770 is the makom ha’Mikdash and as such, every chassid must be oleh regel [a pilgrim] to this place from which we draw encouragement, consolation, chayus and emuna [faith], as well as yearning for the revelation of the Rebbe MH”M [Melech ha-Moshiach]. This is aside from the emuna and feeling that the Rebbe is right there in 770, giving life to all those who enter, and that 770 is where the Rebbe MH”M will be revealed first, as the Rebbe himself said...” (from "The House of Cedars", Bais Moshiach, 2003, p.9)

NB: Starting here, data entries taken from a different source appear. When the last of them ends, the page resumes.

import Summits.ValiantsHypothesis.ValiantsHypothesis.Theorems.GrenetZeonDualUnipotentThreeHalvesHeavyTopInvariantFlag
import Summits.ValiantsHypothesis.ValiantsHypothesis.Theorems.GrenetZeonDualUnipotentThreeHalvesHeavyTopGradedFlag
import Summits.ValiantsHypothesis.ValiantsHypothesis.Theorems.GrenetZeonDualUnipotentThreeHalvesNilpotentPencilCore

/-!
# val-idea-27 g0 (WAVE-2, lens (b) representation-theoretic / weight argument) — Sketch for crux 24318 / R2 `HeavyTopLaw`

First-lemma signatures of the two crux idea cards `graded-shadow` and `pluecker-gap`.
Nothing here is asserted as true: laws are `Prop`s, stubs are `sorry`.  VP ≠ VNP is NOT proved; R2 / 24318 untouched.

v1.10: **L1 `gradedCertificate` (the symmetric-certificate lemma) is PROVED — no stub below the law remains.**  New sorry-free
pieces: `finrank_gr_abstract` (rank of `gr U` = rank of `U`, for any finite family of orthogonal idempotents summing to `id` and the
flag they define; per-level rank–nullity + disjoint sups), its instances `L1_finrank_grSub` / `L1_finrank_grMat` (G1), and
`exists_adapted_basis` + `L1_adaptedFrame` (G6: a graded chain `⊤ = G 0 ≥ ⋯ ≥ G p = ⊥` is the coordinate flag `flagSub P' lvl'` of a
frame with the SAME grading operator — cells = complements of `G (ℓ+1) ∩ V_k` in `G ℓ ∩ V_k`, basis via
`basisOfTopLeSpanOfCardEqFinrank`, `P'` = the coordinate matrix `b'.toMatrix (Pi.basisFun)`), `gradingOp_mulVec_of_fix`.
The file's ONLY `sorry` is `stub_threeWeightLaw` (L4 = the law, research rung).
v1.9 (= v1.8 + (G3') `L1_grIncidence` PROVED: incidence passes to `gr`, via the coordinate identity `wtComp_mulVec_wtDiag`
(pr_{a+d}(A w) = A_d pr_a w); remaining L1 stubs: `L1_finrank_grSub`, `L1_finrank_grMat`, `stub_adaptedFrame`).  v1.8 (= v1.7 + appendix `L1Decomposition`: L1 `gradedCertificate` DERIVED, sorry-free, from four linear-algebra stubs
`L1_finrank_grSub`, `L1_finrank_grMat`, `stub_grIncidence`, `stub_adaptedFrame`; glue (E) entry↔evaluation, (S1) shifts↔flag incidence,
(B1/B2) rank–nullity, `gr` ⊤/monotone/graded, graded-space-in-its-gr all PROVED).  v1.7 (= v1.6 + the elementary L1 plan + K1c REFUTED: `not_shallowCertificatesDestabilise`,
via `irrPencil`, `pencilSpace_irrPencil = irrThreeSpace`, `finrank_irrThreeSpace = 2`, `irrPencil_certifies`).  Sorry-free part: `flagCheap_of_certifies`, `gradedHeavyTopLaw_of_heavyTopLaw`, `isGraded_of_isGradedPencil`,
`oppositeWeight_trace` (L2: opposite weight components of a graded nilpotent pencil are trace-orthogonal), `gradedMassCriterion`
(L3: G″ read through a coarsening of the pencil's own grading), `unstable_of_strictUpper` (K0), `topHeavy_unstable` (SG ⇒ format
instability), `sum_clip_aux` + `plDeg_clipping` (K1a), `unstable_of_deepCertificate` (K1b: every DEEP uniform weight certificate
`p > r + c` of a top-heavy pencil space makes it Plücker-unstable), `irrThree_commutator`, `irrThree_commutator_sq_trace`,
`trace_comm_sq_eq_zero_of_wt` (the weight argument: `X ∈ F_{≥d}, Y ∈ F_{≥d'}, d + d' ≥ 1 ⇒ tr([X,Y]²) = 0`), `irrThree_semistable`
(K2: MOR's `Irr₃` is Plücker-SEMISTABLE — `¬ PlUnstable irrThreeSpace`, kernel-checked).
Stubs (1): `stub_threeWeightLaw` (L4 = the law `ThreeWeightLaw` itself, research rung).  Everything else — K0, K1a, K1b, K2, the K1c
refutation, L1 (with its whole appendix), L2, L3 — is kernel-checked.
-/

set_option linter.dupNamespace false

noncomputable section

namespace Summit.ValiantsHypothesis.ValiantsHypothesis.Cruxes.DualUnipotentThreeHalves.WeightShadow

open MvPolynomial Matrix
open scoped BigOperators
open Summit.ValiantsHypothesis.ValiantsHypothesis.Cruxes.TwoDimCoefficients.DimTwoCases (AffMat IsAffine)
open Summit.ValiantsHypothesis.ValiantsHypothesis.Theorems.GrenetZeon.RadicalSplit

variable {m : ℕ}

/-! ## Common weight vocabulary (a cocharacter = a basis change `P` and a level function `lvl`) -/

/-- Conjugation by a unit: `P M P⁻¹`. -/
def conj (P : (Matrix (Fin m) (Fin m) ℂ)ˣ) (M : Matrix (Fin m) (Fin m) ℂ) : Matrix (Fin m) (Fin m) ℂ :=
  (P : Matrix (Fin m) (Fin m) ℂ) * M * (↑P⁻¹ : Matrix (Fin m) (Fin m) ℂ)

/-- `conj` is multiplicative. -/
theorem conj_mul (P : (Matrix (Fin m) (Fin m) ℂ)ˣ) (X Y : Matrix (Fin m) (Fin m) ℂ) :
    conj P (X * Y) = conj P X * conj P Y := by
  simp only [conj, Matrix.mul_assoc]
  rw [← Matrix.mul_assoc (↑P⁻¹ : Matrix (Fin m) (Fin m) ℂ) (P : Matrix (Fin m) (Fin m) ℂ), Units.inv_mul, Matrix.one_mul]

theorem conj_sub (P : (Matrix (Fin m) (Fin m) ℂ)ˣ) (X Y : Matrix (Fin m) (Fin m) ℂ) :
    conj P (X - Y) = conj P X - conj P Y := by
  simp [conj, Matrix.mul_sub, Matrix.sub_mul]

theorem trace_conj (P : (Matrix (Fin m) (Fin m) ℂ)ˣ) (M : Matrix (Fin m) (Fin m) ℂ) :
    Matrix.trace (conj P M) = Matrix.trace M := by
  simp only [conj]
  rw [Matrix.trace_mul_cycle, Units.inv_mul, Matrix.one_mul]

/-- Torus weight of the position `(i, j)` (the map `e_j ↦ e_i`) under `t ↦ diag(t^{lvl i})`:
positive = climbs (the convention of `flagCheap_of_weight_levels`: `hK` kills `lvl i < lvl j + c`). -/
def wt (lvl : Fin m → ℕ) (i j : Fin m) : ℤ := (lvl i : ℤ) - lvl j

/-- The weight-`d` homogeneous component of a matrix (in the conjugated basis). -/
def wtComp (lvl : Fin m → ℕ) (d : ℤ) (M : Matrix (Fin m) (Fin m) ℂ) : Matrix (Fin m) (Fin m) ℂ :=
  Matrix.of fun i j => if wt lvl i j = d then M i j else 0

/-- Matrices all of whose (conjugated) weights are `≥ d` — the `d`-th piece of the `λ`-FILTRATION of `M_m(ℂ)`. -/
def wtFilt (P : (Matrix (Fin m) (Fin m) ℂ)ˣ) (lvl : Fin m → ℕ) (d : ℤ) : Submodule ℂ (Matrix (Fin m) (Fin m) ℂ) :=
  Submodule.span ℂ {M | ∀ i j : Fin m, wt lvl i j < d → conj P M i j = 0}

/-- The nilpotent linear space of the pencil: `W(N) = ℂ·N(0) + N_lin(ℂ^{n×n})`. -/
def pencilSpace {n : ℕ} (N : AffMat n m) : Submodule ℂ (Matrix (Fin m) (Fin m) ℂ) :=
  Submodule.span ℂ ({N.map (MvPolynomial.eval 0)} ∪ Set.range (linPart N))

/-- A linear space of nilpotent matrices. -/
def IsNilSpace (W : Submodule ℂ (Matrix (Fin m) (Fin m) ℂ)) : Prop := ∀ X ∈ W, IsNilpotent X

/-- The data `(P, lvl; p, r, c, K)` is a UNIFORM WEIGHT CERTIFICATE for `N`: exactly the hypotheses of
✓ `flagCheap_of_weight_levels` (G″, p645496); val-idea-26's `WeightThin` (card krylov-seed) is its existential closure. -/
def Certifies {n : ℕ} (N : AffMat n m) (P : (Matrix (Fin m) (Fin m) ℂ)ˣ) (lvl : Fin m → ℕ) (p r c : ℕ)
    (K : Submodule ℂ (Fin n × Fin n → ℂ)) : Prop :=
  1 ≤ c ∧ (∀ i, lvl i < p) ∧
  (∀ i j : Fin m, lvl i + r < lvl j →
    ((P : Matrix (Fin m) (Fin m) ℂ).map C * N * (↑P⁻¹ : Matrix (Fin m) (Fin m) ℂ).map C :
      Matrix (Fin m) (Fin m) (MvPolynomial (Fin n × Fin n) ℂ)) i j = 0) ∧
  (∀ v ∈ K, ∀ i j : Fin m, lvl i < lvl j + c → conj P (linPart N v) i j = 0) ∧
  ((p - 1 + r * (n - 1)) / (c + r) + 1) * n < Module.finrank ℂ K

/-- A certified pencil is flag-cheap (G″ verbatim). PROVED. -/
theorem flagCheap_of_certifies {n : ℕ} {N : AffMat n m} (hN : IsAffine N) {P : (Matrix (Fin m) (Fin m) ℂ)ˣ}
    {lvl : Fin m → ℕ} {p r c : ℕ} {K : Submodule ℂ (Fin n × Fin n → ℂ)} (h : Certifies N P lvl p r c K) :
    FlagCheap n m N := by
  obtain ⟨hc, hlvl, hdrop, hK, hdim⟩ := h
  exact Theorems.GrenetZeon.HeavyTopInvariantFlag.flagCheap_of_weight_levels N hN P lvl p r c hc hlvl hdrop K hK
    _ le_rfl hdim

/-- The semisimple GRADING OPERATOR `P⁻¹·diag(lvl)·P` of the cocharacter `(P, lvl)` (its weight spaces are the levels). -/
def gradingOp (P : (Matrix (Fin m) (Fin m) ℂ)ˣ) (lvl : Fin m → ℕ) : Matrix (Fin m) (Fin m) ℂ :=
  conj P⁻¹ (Matrix.diagonal fun i => (lvl i : ℂ))

/-! ## Card `graded-shadow`: torus-GRADED pencils and the graded heavy-top law -/

/-- The pencil space is GRADED by the cocharacter `(P, lvl)`: stable under taking weight components
(equivalently: `t ↦ P⁻¹ diag(t^{lvl}) P` lies in the stabiliser of `W(N)` in `GL_m`). -/
def IsGraded {n : ℕ} (N : AffMat n m) (P : (Matrix (Fin m) (Fin m) ℂ)ˣ) (lvl : Fin m → ℕ) : Prop :=
  ∀ M ∈ pencilSpace N, ∀ d : ℤ, conj P⁻¹ (wtComp lvl d (conj P M)) ∈ pencilSpace N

Jewish historian Professor David Berger has analyzed Chabad beliefs and has dubbed their teachers "elokistim" for declaring that their Rebbe is equal with G-d: "he controls everything and is all-powerful and thus is impossible to hide from..." as well as being all-knowing, able to answer prayer, and in control of the world. (Go here for documentation.) Berger has called for Chabadniks to be expelled from the Jewish community to the same degree that Jewish disciples of Yeshua have been excluded, and for the same reasons.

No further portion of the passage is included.